→ **What to do**
Count up the lines holding "moved" in the material, then reply with only the number.

→ **Given records**
import Summits.Ventures.Crystal3D.Theorems.StickyWulffConstantGenericWallFloorCapTerrace
import HarnessLib

/-!
# Cap-level rigidity: adjacent parallel lines of one frame cap through a common normal at the SAME level
# (crux `GenericWallFloor`, stmt-Ventures-19480, line `WallLedgerG`)

HONEST FRAMING. Venture `Summits/Ventures/Crystal3D` (cell `crystal3d-full`), helper `--supports` the crux
`GenericWallFloor` of `route-Ventures-StickyWulffConstant`, REGISTERED line `WallLedgerG`, open stub
`stub_twoSlabAdhesion`.  Structure only; F-C1 not moved; NOT the crux.  CENSUS-FREE.  Sequel of `…CapTerrace`
(`not_full_inPlane_neighbour_of_cap`: no in-plane neighbour of an exact oriented cap is frame-full).

THE PICTURE (arrival class, memo ARRIVING-FAMILY-g6 on the item).  A steep family of one grain runs along the parallel
lines `p + ℕ·F d` of its frame `F`; on the arrival class its walkers make FULL steps and then PUSH through an exact
oriented cap of a coherent twin terrace with normal `n` (`⟪F d, n⟫ = √(2/3)`).  Two lines are ADJACENT when they differ
by an in-plane slot `F w′` (`⟪F w′, n⟫ = 0`); adjacency is the hexagonal line lattice of the family.  Index the balls of
a line by their LEVEL `i` (the multiple of `F d`).
* **`not_full_at_cap_level_of_adjacent`** — if the line through `p` carries an `n`-cap at level `j`, the adjacent line
  through `p + F w′` is NOT `F`-full at level `j`.  So a walker running up the adjacent line by full steps stops or caps
  at a level `≤ j` (`exists_nonFull_le_of_adjacent_cap`: some level `≤ j` of the adjacent line is not full).
* **`cap_level_eq_of_adjacent`** — if BOTH lines are full below their caps and cap through the SAME normal `n` (levels
  `j`, `j′`), then `j = j′`.  Terraces of one normal met by full runs form LEVEL SETS that are constant on connected
  clusters of the line lattice; a change of level between two capping lines needs a line in between whose run meets a
  non-full, non-`n`-cap ball at or below the lower level — a ball where the walker STOPS and pays (`…CapTerrace`,
  `inPlane_neighbour_dichotomy`), or a cap of ANOTHER normal (a foreign platelet, paid elsewhere).
This is the census-free half of «an arriving family is not silent at riser feet»: every riser of the cap surface, however
tall, is bordered by at least one non-arriving line per in-plane line spacing.  (It is NOT proportional to the riser
height — that is the in-plane families' job; see the memo for the division of labour.)
WHAT THIS IS NOT: not the stub; no ledger; no count; F-C1 not moved.
-/

noncomputable section

namespace Summit.Ventures.Crystal3D.Theorems

open Summit.Ventures.Crystal3D Finset
open scoped InnerProductSpace

variable {X : Finset (EuclideanSpace ℝ (Fin 3))}

/-- **The adjacent line is not full at the cap's level.**  If `p + j·F d` is an exact oriented cap of `F` with normal `n`
and `⟪F w′, n⟫ = 0`, then the ball of the adjacent line `p + F w′ + ℕ·F d` at level `j` is not `F`-full. -/
theorem not_full_at_cap_level_of_adjacent {F : EuclideanSpace ℝ (Fin 3) ≃ₗᵢ[ℝ] EuclideanSpace ℝ (Fin 3)}
    {p d n w' v : EuclideanSpace ℝ (Fin 3)} {j : ℕ} (hcap : IsOrientedCap X F (p + (j : ℝ) • F d) v n)
    (hw' : w' ∈ fccSlots) (hw'n : ⟪F w', n⟫_ℝ = 0) :
    ¬ ∀ w ∈ fccSlots, p + F w' + (j : ℝ) • F d + F w ∈ X := by
  have h := not_full_inPlane_neighbour_of_cap hcap hw' hw'n
  have e : p + F w' + (j : ℝ) • F d = p + (j : ℝ) • F d + F w' := add_right_comm _ _ _
  rw [e]; exact h

/-- Hence some level `≤ j` of the adjacent line is not full: a full run up the adjacent line ends (stop or cap) at a level
at most the cap level of its neighbour. -/
theorem exists_nonFull_le_of_adjacent_cap {F : EuclideanSpace ℝ (Fin 3) ≃ₗᵢ[ℝ] EuclideanSpace ℝ (Fin 3)}
    {p d n w' v : EuclideanSpace ℝ (Fin 3)} {j : ℕ} (hcap : IsOrientedCap X F (p + (j : ℝ) • F d) v n)
    (hw' : w' ∈ fccSlots) (hw'n : ⟪F w', n⟫_ℝ = 0) :
    ∃ i ≤ j, ¬ ∀ w ∈ fccSlots, p + F w' + (i : ℝ) • F d + F w ∈ X :=
  ⟨j, le_rfl, not_full_at_cap_level_of_adjacent hcap hw' hw'n⟩

/-- **Cap-level rigidity.**  Two adjacent lines (`p + ℕ·F d` and `p + F w′ + ℕ·F d`, `⟪F w′, n⟫ = 0`) that are `F`-full
below levels `j`, `j′` and carry exact oriented caps of the SAME unit menu normal `n` at those levels have `j = j′`. -/
theorem cap_level_eq_of_adjacent {F : EuclideanSpace ℝ (Fin 3) ≃ₗᵢ[ℝ] EuclideanSpace ℝ (Fin 3)}
    {p d n w' v v' : EuclideanSpace ℝ (Fin 3)} {j j' : ℕ}
    (hcap : IsOrientedCap X F (p + (j : ℝ) • F d) v n)
    (hfull : ∀ i : ℕ, i < j → ∀ w ∈ fccSlots, p + (i : ℝ) • F d + F w ∈ X)
    (hw' : w' ∈ fccSlots) (hw'n : ⟪F w', n⟫_ℝ = 0)
    (hcap' : IsOrientedCap X F (p + F w' + (j' : ℝ) • F d) v' n)
    (hfull' : ∀ i : ℕ, i < j' → ∀ w ∈ fccSlots, p + F w' + (i : ℝ) • F d + F w ∈ X) : j = j' := by
  rcases lt_trichotomy j j' with h | h | h
  · exact absurd (hfull' j h) (not_full_at_cap_level_of_adjacent hcap hw' hw'n)
  · exact h
  · exfalso
    -- the first line is full at level `j′`, but its ball there is the in-plane neighbour `−w′` of the second cap
    have hmw' : -w' ∈ fccSlots := neg_mem_fccSlots hw'
    have hmw'n : ⟪F (-w'), n⟫_ℝ = 0 := by rw [map_neg, inner_neg_left, hw'n, neg_zero]
    have hnf := not_full_inPlane_neighbour_of_cap hcap' hmw' hmw'n
    have e : p + F w' + (j' : ℝ) • F d + F (-w') = p + (j' : ℝ) • F d := by rw [map_neg]; abel
    rw [e] at hnf
    exact hnf (hfull j' h)

/-- **Monotone form.**  If the first line is full below level `j` and caps (normal `n`) at `j`, and the adjacent line is
full below level `j′` with `j′ ≥ j`, then `j′ = j`: the adjacent run cannot climb past its neighbour's cap level. -/
theorem level_le_of_adjacent_cap {F : EuclideanSpace ℝ (Fin 3) ≃ₗᵢ[ℝ] EuclideanSpace ℝ (Fin 3)}
    {p d n w' v : EuclideanSpace ℝ (Fin 3)} {j j' : ℕ}
    (hcap : IsOrientedCap X F (p + (j : ℝ) • F d) v n) (hw' : w' ∈ fccSlots) (hw'n : ⟪F w', n⟫_ℝ = 0)
    (hfull' : ∀ i : ℕ, i < j' → ∀ w ∈ fccSlots, p + F w' + (i : ℝ) • F d + F w ∈ X) : j' ≤ j := by
  by_contra h
  push Not at h
  exact not_full_at_cap_level_of_adjacent hcap hw' hw'n (hfull' j h)

end Summit.Ventures.Crystal3D.Theorems

end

→ **Exercise result**
2